In der Friedrichshainer Marchlewskistraße soll eine Drei-Religionen-Kita für 135 Kinder errichtet werden. Entstehen soll das Gebäude auf dem Grundstück der evangelischen Kirchengemeinde St. Markus-Lazarus, es ist das bundesweit erste Projekt dieser Art. Die Initiatoren streben erste Bautätigkeiten zum Ende des Jahres an, doch es gibt auch Diskussionen mit der Anwohnerschaft.
© Visualisierungen: Förderverein Drei-Religionen-Kita-Haus
Text: Björn Leffler
Das Zusammenspiel dreier großer Weltreligionen ist in einer multikulturell geprägten Stadt wie Berlin ein häufiges Thema und findet offenbar mehr und mehr auch Eingang in die institutionelle Stadtentwicklung der Metropole.
Dies zeigt sich bereits durch das ambitionierte “House of One”-Projekt, welches seit mehr als zehn Jahren am Petriplatz in Berlin-Mitte geplant wird.
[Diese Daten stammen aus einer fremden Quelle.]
import Summits.CriticalPhenomena.PercolationContinuityZ3.Theorems.Transplant.FKThreeApexUCondRim
import Summits.CriticalPhenomena.PercolationContinuityZ3.Theorems.Transplant.FKDoubleFanCrossApexLeaves
import HarnessLib

/-!
# Double fans `K₂ ∨ P_{m+1}`: the CROSS-APEX ADJACENT pair `(a c_j, b c_{j+1})` — compact Rayleigh form and the normalized core inequality

Helper file (`--supports stmt-CriticalPhenomena-4575`), FK sub-lane `prim-bschramm-fk-3` (gen 25); builds on p205010 (kernel theorem, internal
audit signed; external expert review pending).  Pure real algebra, no sorries; standard axioms.  Memo `bschramm/prim-bschramm-fk-3/U-RIM.md` §4–4c.

The last pair of ADJACENT edges of a weighted double fan not yet known to be negatively correlated for `0 < q ≤ 1` is the "generalized T5"
pair: the spoke `a c_j`, the rim edge `c_j c_{j+1}` (probability `r`), the spoke `b c_{j+1}`.  With `u ∈ InKE` the prefix and `s ∈ InKE` the reversed
suffix, the four pinned valuations are `crossZ q r u s σ τ = val(s ∗ edgeBC(τ) ∗ E_r(edgeAC(σ) ∗ u))`, and (`rayleigh_cross_eq`, by `ring`)
  `Z¹⁰Z⁰¹ − Z¹¹Z⁰⁰ = q²(1−q)·[(1−r)·N^{(bc)}(u)N^{(ac)}(s) + r(r+(1−r)q)·N^{(ab)}(u∗s) − (1−q)(2−q)·r(1−r)·C(u,s)]`,
  `C(u,s) = κ_C(u)·I_a(s) + I_b(u)·s_ac(s_0+s_bc)`  (`I_a = −J_a`, `I_b = −J_b`, `κ_C = Z_0Z_bc + Z_0Z_1 − Z_abZ_ac`; `crossC`).
The endpoint coefficients are products of master forms (the 2-sum at `r = 0`, the same-vertex pair at `r = 1`); the mixed term is where the
upper-envelope conditions `U_b(u)`, `U_a(s)` (`…ThreeApexUCondRimStep`) are needed.  The memo reduces `≥ 0` on `InKE²` to ONE inequality for
`U`-tight ("roof") vectors, in the normalization `M_b(u) = M_a(s) = 1` with tight probes `w = ω₀(u)`, `v = ω₀(s)`, ratios `t = y/W_b(u)`,
`t' = z'/W_a(s)` and `s = √q`.  This file proves that CORE INEQUALITY (`cross_roof_core`):
  `(1−r)(2−s²)²w²v² + r(r+(1−r)s²)·A2S ≥ (1−s²)(2−s²)·r(1−r)·CS`
by (i) the exact square `r + (1−r)s² − (1+s)²r(1−r) = (s − (1+s)r)²` and an AM–GM step without square roots, (ii) the identity
`4(1+s)²w²v²·A2S − (1−s²)²CS² = w²v²(1+s)·B` (`cxQ_identity`, `ring`) and (iii) `B ≥ 0` from SIX small polynomial leaves in `(s,w,v) ∈ [0,1]³`,
each certified by its Bernstein expansion with non-negative coefficients in `…DoubleFanCrossApexLeaves` (`cxCore00_nonneg`,
`cxCore10_nonneg`, `cxCore20_nonneg`, `cxCore11_nonneg_aux` for `s ≤ 9/10`, `cxDisc_nonneg_aux` = `4c₂₀c₀₂ ≥ c₁₁²` for `s ≥ 9/10`).  The assembly (roof reduction by linearity in the
`u`-coordinates, the tight probe from the intermediate value theorem, the measure-level statement) is the sequel.
[cite: Grimmett2006, §3.9 eq. (3.94) (pp. 63–64)] [folklore]
-/

noncomputable section

namespace Summit.CriticalPhenomena.PercolationContinuityZ3.Theorems

namespace FK

namespace ThreeApex

/-! ### The four valuations and the compact Rayleigh form -/

/-- The pinned valuations of the cross-apex adjacent pair: `val(s ∗ edgeBC(τ) ∗ E_r(edgeAC(σ) ∗ u))`. [folklore] -/
def crossZ (q r : ℝ) (u s : V5) (σ τ : ℝ) : ℝ := val q (conv s (conv (edgeBC τ) (rimStep q r (conv (edgeAC σ) u))))

/-- The mixed form `C(u,s) = κ_C(u)·I_a(s) + I_b(u)·s_ac(s_0 + s_bc)` (`I_a = −J_a`, `I_b(u) = −J_a(swapAB u)`, `κ_C = kap ∘ swapAB`). [folklore] -/
def crossC (u s : V5) : ℝ := kap (swapAB u) * (-jA s) + (-jA (swapAB u)) * (s.zac * (s.z0 + s.zbc))

/-- **Compact Rayleigh form of the cross-apex adjacent pair**:
`Z¹⁰Z⁰¹ − Z¹¹Z⁰⁰ = q²(1−q)[(1−r)N^{(bc)}(u)N^{(ac)}(s) + r(r+(1−r)q)N^{(ab)}(u∗s) − (1−q)(2−q)r(1−r)C(u,s)]`. [folklore] -/
theorem rayleigh_cross_eq (q r : ℝ) (u s : V5) :
    crossZ q r u s 1 0 * crossZ q r u s 0 1 - crossZ q r u s 1 1 * crossZ q r u s 0 0 =
      q ^ 2 * (1 - q) * ((1 - r) * (masterN q (swapAB u) * masterN q s) + r * (r + (1 - r) * q) * masterN q (swapBC (conv u s))
        - (1 - q) * (2 - q) * (r * (1 - r)) * crossC u s) := by
  simp only [crossZ, crossC, val, conv, edgeBC, edgeAC, rimStep, masterN, swapAB, swapBC, kap, jA, hx, hy, hz, V5.total]
  ring

/-- The endpoint `r = 0` (rim edge deleted, a 2-sum): `N^{(bc)}(u)·N^{(ac)}(s) ≥ 0` on `InKE²`; the endpoint `r = 1` (rim edge contracted):
`N^{(ab)}(u ∗ s) ≥ 0`.  Both need no `U`. [folklore] -/
theorem cross_endpoints_nonneg {q : ℝ} (hq0 : 0 ≤ q) (hq1 : q ≤ 1) {u s : V5} (hu : InKE q u) (hs : InKE q s) :
    0 ≤ masterN q (swapAB u) * masterN q s ∧ 0 ≤ masterN q (swapBC (conv u s)) :=
  ⟨mul_nonneg (hu.valid hq0 hq1).nBC (hs.valid hq0 hq1).nAC, ((InKE.mul hu hs).valid hq0 hq1).nAB⟩

/-! ### The normalized quantities of two `U`-tight ("roof") vectors and the core inequality -/

/-- `E(w) = 2w(1−w)` (`= (1+p)·I/M` of a roof vector with tight probe `w`). [folklore] -/
def cxE (w : ℝ) : ℝ := 2 * w * (1 - w)

/-- `(1+p)·X W/M` of a roof vector: `(2−s²)(1−w)² + (1−s²)E(w)`. [folklore] -/
def cxXW (s w : ℝ) : ℝ := (2 - s ^ 2) * (1 - w) ^ 2 + (1 - s ^ 2) * cxE w

/-- `(1+p)·Z W/M` of a roof vector: `(2−s²)w² + (1−s²)E(w)`. [folklore] -/
def cxZW (s w : ℝ) : ℝ := (2 - s ^ 2) * w ^ 2 + (1 - s ^ 2) * cxE w

/-- The lossy lower bound `(1 + p t)(E + ((1+p) − qE)t) ≤ (1+p)·uv/M` of a roof vector. [folklore] -/
def cxUV (s w t : ℝ) : ℝ := (1 + (1 - s ^ 2) * t) * (cxE w + ((2 - s ^ 2) - s ^ 2 * cxE w) * t)

/-- `(1+p)²·N^{(ab)}(u∗s)/(MM')` in the roof normalization, with the two `(1+p)uv/M` values as arguments `U, U'`. [folklore] -/
def cxA2S (s w v t t' U U' : ℝ) : ℝ :=
  U * (2 - s ^ 2) * (1 - v) ^ 2 + U' * (2 - s ^ 2) * (1 - w) ^ 2 + cxXW s w * cxXW s v * (1 + (1 - s ^ 2) * t) * (1 + (1 - s ^ 2) * t')
    + (1 - s ^ 2) * (cxE w + cxXW s w * t) * (cxE v + cxXW s v * t')

/-- `(1+p)²·C(u,s)/(MM')` in the roof normalization. [folklore] -/
def cxCS (s w v t t' : ℝ) : ℝ := cxE w * cxE v + cxE w * cxZW s v * t' + cxE v * cxZW s w * t

/-- The bracket `B`: the `(t,t')`-expansion of `4(1+s)²w²v²A2S − (1−s²)²CS²` over the leaves. [folklore] -/
def cxB (s w v t t' : ℝ) : ℝ :=
  (1 - w) * (1 - v) * (1 + s) * cxCore00 s w v + (1 - v) * (1 + s) * cxCore10 s w v * t + (1 - w) * (1 + s) * cxCore10 s v w * t'
    + (1 - v) ^ 2 * (1 - s ^ 2) * s * cxCore20 s w * t ^ 2 + (1 - w) ^ 2 * (1 - s ^ 2) * s * cxCore20 s v * t' ^ 2
    + (1 - w) * (1 - v) * (1 - s ^ 2) * s * cxCore11 s w v * (t * t')

/-- **The identity** `4(1+s)²w²v²·A2S(lossy) − (1−s²)²·CS² = w²v²(1+s)·B`. [folklore] -/
theorem cxQ_identity (s w v t t' : ℝ) :
    4 * (1 + s) ^ 2 * (w ^ 2 * v ^ 2) * cxA2S s w v t t' (cxUV s w t) (cxUV s v t') - (1 - s ^ 2) ^ 2 * cxCS s w v t t' ^ 2 =
      w ^ 2 * v ^ 2 * (1 + s) * cxB s w v t t' := by
  simp only [cxA2S, cxUV, cxCS, cxB, cxXW, cxZW, cxE, cxCore00, cxCore10, cxCore20, cxCore11]
  ring

/-- `B ≥ 0` for `s, w, v ∈ [0,1]`, `t, t' ≥ 0`. [folklore] -/
theorem cxB_nonneg {s w v t t' : ℝ} (hs0 : 0 ≤ s) (hs1 : s ≤ 1) (hw0 : 0 ≤ w) (hw1 : w ≤ 1) (hv0 : 0 ≤ v) (hv1 : v ≤ 1)
    (ht : 0 ≤ t) (ht' : 0 ≤ t') : 0 ≤ cxB s w v t t' := by
  have hw' : 0 ≤ 1 - w := sub_nonneg.2 hw1
  have hv' : 0 ≤ 1 - v := sub_nonneg.2 hv1
  have hs' : 0 ≤ 1 - s ^ 2 := by nlinarith
  have h00 := cxCore00_nonneg s w v hs0 hs1 hw0 hw1 hv0 hv1
  have h10 := cxCore10_nonneg s w v hs0 hs1 hw0 hw1 hv0 hv1
  have h01 := cxCore10_nonneg s v w hs0 hs1 hv0 hv1 hw0 hw1
  have h20 := cxCore20_nonneg s w hs0 hs1 hw0 hw1
  have h02 := cxCore20_nonneg s v hs0 hs1 hv0 hv1
  -- the quadratic part
  have hquad : 0 ≤ (1 - v) ^ 2 * (1 - s ^ 2) * s * cxCore20 s w * t ^ 2 + (1 - w) ^ 2 * (1 - s ^ 2) * s * cxCore20 s v * t' ^ 2
      + (1 - w) * (1 - v) * (1 - s ^ 2) * s * cxCore11 s w v * (t * t') := by
    by_cases hs9 : s ≤ 9 / 10
    · have h11 : 0 ≤ cxCore11 s w v := by
        have := cxCore11_nonneg_aux (10 / 9 * s) w v (by positivity) (by linarith) hw0 hw1 hv0 hv1
        have e : (9 : ℝ) / 10 * (10 / 9 * s) = s := by ring
        rwa [e] at this
      positivity
    · have hs9' : 9 / 10 ≤ s := le_of_not_ge hs9
      have hd := cxDisc_nonneg_aux (10 * s - 9) w v (by linarith) (by linarith) hw0 hw1 hv0 hv1
      have e : (9 : ℝ) / 10 + (10 * s - 9) / 10 = s := by ring
      rw [e] at hd
      have key : 0 ≤ t ^ 2 * ((1 - v) ^ 2 * cxCore20 s w) + t' ^ 2 * ((1 - w) ^ 2 * cxCore20 s v)
          + t * t' * ((1 - w) * (1 - v) * cxCore11 s w v) := by
        refine H5.quad_nonneg (by positivity) (by positivity) ?_ t t'
        have e2 : ((1 - w) * (1 - v) * cxCore11 s w v) ^ 2 = ((1 - w) ^ 2 * (1 - v) ^ 2) * cxCore11 s w v ^ 2 := by ring
        have e3 : 4 * ((1 - v) ^ 2 * cxCore20 s w) * ((1 - w) ^ 2 * cxCore20 s v) =
            ((1 - w) ^ 2 * (1 - v) ^ 2) * (4 * cxCore20 s w * cxCore20 s v) := by ring
        rw [e2, e3]
        exact mul_le_mul_of_nonneg_left (by linarith) (by positivity)
      have e4 : (1 - v) ^ 2 * (1 - s ^ 2) * s * cxCore20 s w * t ^ 2 + (1 - w) ^ 2 * (1 - s ^ 2) * s * cxCore20 s v * t' ^ 2
          + (1 - w) * (1 - v) * (1 - s ^ 2) * s * cxCore11 s w v * (t * t') =
          ((1 - s ^ 2) * s) * (t ^ 2 * ((1 - v) ^ 2 * cxCore20 s w) + t' ^ 2 * ((1 - w) ^ 2 * cxCore20 s v)
            + t * t' * ((1 - w) * (1 - v) * cxCore11 s w v)) := by ring
      rw [e4]; positivity
  have t1 : 0 ≤ (1 - w) * (1 - v) * (1 + s) * cxCore00 s w v := by positivity
  have t2 : 0 ≤ (1 - v) * (1 + s) * cxCore10 s w v * t := by positivity
  have t3 : 0 ≤ (1 - w) * (1 + s) * cxCore10 s v w * t' := by positivity
  simp only [cxB]
  linarith

set_option maxHeartbeats 800000 in
/-- **THE NORMALIZED CORE INEQUALITY of the cross-apex adjacent pair** (roof × roof; `s = √q`, `w, v` the tight probes of `u, s`, `t, t'` the
ratios `y/W_b`, `z'/W_a`, `U, U'` the values `(1+p)uv/M ≥` their lossy bounds, `r` the rim probability):
`(1−s²)(2−s²)·r(1−r)·CS ≤ (1−r)(2−s²)²w²v² + r(r + (1−r)s²)·A2S`. [folklore] -/
theorem cross_roof_core {s w v t t' r U U' : ℝ} (hs0 : 0 ≤ s) (hs1 : s ≤ 1) (hw0 : 0 ≤ w) (hw1 : w ≤ 1) (hv0 : 0 ≤ v) (hv1 : v ≤ 1)
    (ht : 0 ≤ t) (ht' : 0 ≤ t') (hr0 : 0 ≤ r) (hr1 : r ≤ 1) (hU : cxUV s w t ≤ U) (hU' : cxUV s v t' ≤ U') :
    (1 - s ^ 2) * (2 - s ^ 2) * (r * (1 - r)) * cxCS s w v t t' ≤
      (1 - r) * (2 - s ^ 2) ^ 2 * (w ^ 2 * v ^ 2) + r * (r + (1 - r) * s ^ 2) * cxA2S s w v t t' U U' := by
  have hw' : 0 ≤ 1 - w := sub_nonneg.2 hw1
  have hv' : 0 ≤ 1 - v := sub_nonneg.2 hv1
  have hr' : 0 ≤ 1 - r := sub_nonneg.2 hr1
  have hp : 0 ≤ 1 - s ^ 2 := by nlinarith
  have hp1 : 0 ≤ 2 - s ^ 2 := by nlinarith
  have hq2 : 0 ≤ (2 - s ^ 2) - s ^ 2 * cxE w := by
    have : cxE w ≤ 1 := by simp only [cxE]; nlinarith [sq_nonneg (2 * w - 1)]
    have : 0 ≤ cxE w := by simp only [cxE]; positivity
    nlinarith
  have hE : 0 ≤ cxE w := by simp only [cxE]; positivity
  have hE' : 0 ≤ cxE v := by simp only [cxE]; positivity
  have hXW : 0 ≤ cxXW s w := by simp only [cxXW]; positivity
  have hXW' : 0 ≤ cxXW s v := by simp only [cxXW]; positivity
  have hZW : 0 ≤ cxZW s w := by simp only [cxZW]; positivity
  have hZW' : 0 ≤ cxZW s v := by simp only [cxZW]; positivity
  have hCS : 0 ≤ cxCS s w v t t' := by simp only [cxCS]; positivity
  have hUV : 0 ≤ cxUV s w t := by simp only [cxUV]; positivity
  -- monotonicity of A2S in U, U'
  have hmono : cxA2S s w v t t' (cxUV s w t) (cxUV s v t') ≤ cxA2S s w v t t' U U' := by
    simp only [cxA2S]
    have h1 : cxUV s w t * (2 - s ^ 2) * (1 - v) ^ 2 ≤ U * (2 - s ^ 2) * (1 - v) ^ 2 :=
      mul_le_mul_of_nonneg_right (mul_le_mul_of_nonneg_right hU hp1) (by positivity)
    have h2 : cxUV s v t' * (2 - s ^ 2) * (1 - w) ^ 2 ≤ U' * (2 - s ^ 2) * (1 - w) ^ 2 :=
      mul_le_mul_of_nonneg_right (mul_le_mul_of_nonneg_right hU' hp1) (by positivity)
    linarith
  have hA2 : 0 ≤ cxA2S s w v t t' (cxUV s w t) (cxUV s v t') := by
    have hUV' : 0 ≤ cxUV s v t' := by
      have hq2' : 0 ≤ (2 - s ^ 2) - s ^ 2 * cxE v := by
        have : cxE v ≤ 1 := by simp only [cxE]; nlinarith [sq_nonneg (2 * v - 1)]
        nlinarith
      simp only [cxUV]; positivity
    simp only [cxA2S]; positivity
  -- (ii)+(iii): 4(1+s)² A0 A2S ≥ (1−s²)² CS²
  have hQ : (1 - s ^ 2) ^ 2 * cxCS s w v t t' ^ 2 ≤ 4 * (1 + s) ^ 2 * (w ^ 2 * v ^ 2) * cxA2S s w v t t' U U' := by
    have hB := cxB_nonneg hs0 hs1 hw0 hw1 hv0 hv1 ht ht'
    have e := cxQ_identity s w v t t'
    have : 0 ≤ w ^ 2 * v ^ 2 * (1 + s) * cxB s w v t t' := by positivity
    have : 4 * (1 + s) ^ 2 * (w ^ 2 * v ^ 2) * cxA2S s w v t t' (cxUV s w t) (cxUV s v t') ≤
        4 * (1 + s) ^ 2 * (w ^ 2 * v ^ 2) * cxA2S s w v t t' U U' := mul_le_mul_of_nonneg_left hmono (by positivity)
    linarith
  -- (i): the r-step, on opaque names `X, Y, K`
  obtain ⟨X, hX⟩ : ∃ X : ℝ, X = (1 - r) * (2 - s ^ 2) ^ 2 * (w ^ 2 * v ^ 2) := ⟨_, rfl⟩
  obtain ⟨Y, hY⟩ : ∃ Y : ℝ, Y = r * (r + (1 - r) * s ^ 2) * cxA2S s w v t t' U U' := ⟨_, rfl⟩
  obtain ⟨K, hK⟩ : ∃ K : ℝ, K = (1 - s ^ 2) * (2 - s ^ 2) * (r * (1 - r)) * cxCS s w v t t' := ⟨_, rfl⟩
  obtain ⟨A, hA⟩ : ∃ A : ℝ, A = cxA2S s w v t t' U U' := ⟨_, rfl⟩
  obtain ⟨G, hG⟩ : ∃ G : ℝ, G = cxCS s w v t t' := ⟨_, rfl⟩
  rw [← hK, ← hX, ← hY]
  have hA2U : 0 ≤ A := by rw [hA]; exact le_trans hA2 hmono
  have hGn : 0 ≤ G := by rw [hG]; exact hCS
  rw [← hA] at hY hQ
  rw [← hG] at hK hQ
  have hXn : 0 ≤ X := by rw [hX]; positivity
  have hYn : 0 ≤ Y := by rw [hY]; positivity
  have hrho : (1 + s) ^ 2 * (r * (1 - r)) ≤ r + (1 - r) * s ^ 2 := by
    have e : r + (1 - r) * s ^ 2 - (1 + s) ^ 2 * (r * (1 - r)) = (s - (1 + s) * r) ^ 2 := by ring
    nlinarith [sq_nonneg (s - (1 + s) * r), e]
  have h4 : K ^ 2 ≤ 4 * X * Y := by
    have e1 : 4 * X * Y = (2 - s ^ 2) ^ 2 * (r * (1 - r)) * (r + (1 - r) * s ^ 2) * (4 * (w ^ 2 * v ^ 2) * A) := by
      rw [hX, hY]; ring
    have e2 : K ^ 2 = (2 - s ^ 2) ^ 2 * (r * (1 - r)) ^ 2 * ((1 - s ^ 2) ^ 2 * G ^ 2) := by rw [hK]; ring
    rw [e1, e2]
    have hc : 0 ≤ (2 - s ^ 2) ^ 2 * (r * (1 - r)) := by positivity
    have hd : 0 ≤ 4 * (w ^ 2 * v ^ 2) * A := by positivity
    have step1 : (2 - s ^ 2) ^ 2 * (r * (1 - r)) ^ 2 * ((1 - s ^ 2) ^ 2 * G ^ 2) ≤
        (2 - s ^ 2) ^ 2 * (r * (1 - r)) ^ 2 * (4 * (1 + s) ^ 2 * (w ^ 2 * v ^ 2) * A) :=
      mul_le_mul_of_nonneg_left hQ (by positivity)
    have step2 : (2 - s ^ 2) ^ 2 * (r * (1 - r)) ^ 2 * (4 * (1 + s) ^ 2 * (w ^ 2 * v ^ 2) * A) =
        (2 - s ^ 2) ^ 2 * (r * (1 - r)) * ((1 + s) ^ 2 * (r * (1 - r))) * (4 * (w ^ 2 * v ^ 2) * A) := by ring
    have step3 : (2 - s ^ 2) ^ 2 * (r * (1 - r)) * ((1 + s) ^ 2 * (r * (1 - r))) * (4 * (w ^ 2 * v ^ 2) * A) ≤
        (2 - s ^ 2) ^ 2 * (r * (1 - r)) * (r + (1 - r) * s ^ 2) * (4 * (w ^ 2 * v ^ 2) * A) :=
      mul_le_mul_of_nonneg_right (mul_le_mul_of_nonneg_left hrho hc) hd
    linarith
  have h5 : K ^ 2 ≤ (X + Y) ^ 2 := by
    have e : (X + Y) ^ 2 = 4 * X * Y + (X - Y) ^ 2 := by ring
    rw [e]; nlinarith [sq_nonneg (X - Y)]
  exact (abs_le_of_sq_le_sq' h5 (add_nonneg hXn hYn)).2

end ThreeApex

end FK

end Summit.CriticalPhenomena.PercolationContinuityZ3.Theorems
Das „House of One“ soll der erste Sakralbau sein, in dem Juden, Christen und Muslime vereint unter einem Dach ihre Religion ausüben können.
Drei-Religionen-Kita soll in Friedrichshain entstehen
In Friedrichshain soll in den kommenden Jahren ein Projekt realisiert werden, welches dem “House of One”-Vorhaben in gewisser Weise ähnlich ist: Eine Drei-Religionen-Kita für insgesamt 135 Kinder. Es ist das bundesweit erste Projekt dieser Art.
Ab dem kommenden Jahr soll die religionsübergreifende Kindertagesstätte auf einem Grundstück der evangelischen Kirchengemeinde St. Markus-Lazarus in der Marchlewskistraße 40 entstehen. Das Grundstück liegt zentral im Comeniuskiez, etwa mittig zwischen S-Bahnhof Warschauer Straße, U-Bahnhof Frankfurter Tor, U-Bahnhof Weberwiese und Ostbahnhof.
11 Millionen Euro soll das ungewöhnliche Kita-Projekt kosten
Um das Kita-Projekt zu realisieren gab und gibt es eine enge Zusammenarbeit zwischen dem Verein zur Förderung der jüdischen Bildung und des jüdischen Lebens e.V. „Masorti“, dem evangelischen Kirchenkreisverband für Kindertageseinrichtungen Berlin Mitte-Nord sowie dem muslimischen Zentrum Berlin.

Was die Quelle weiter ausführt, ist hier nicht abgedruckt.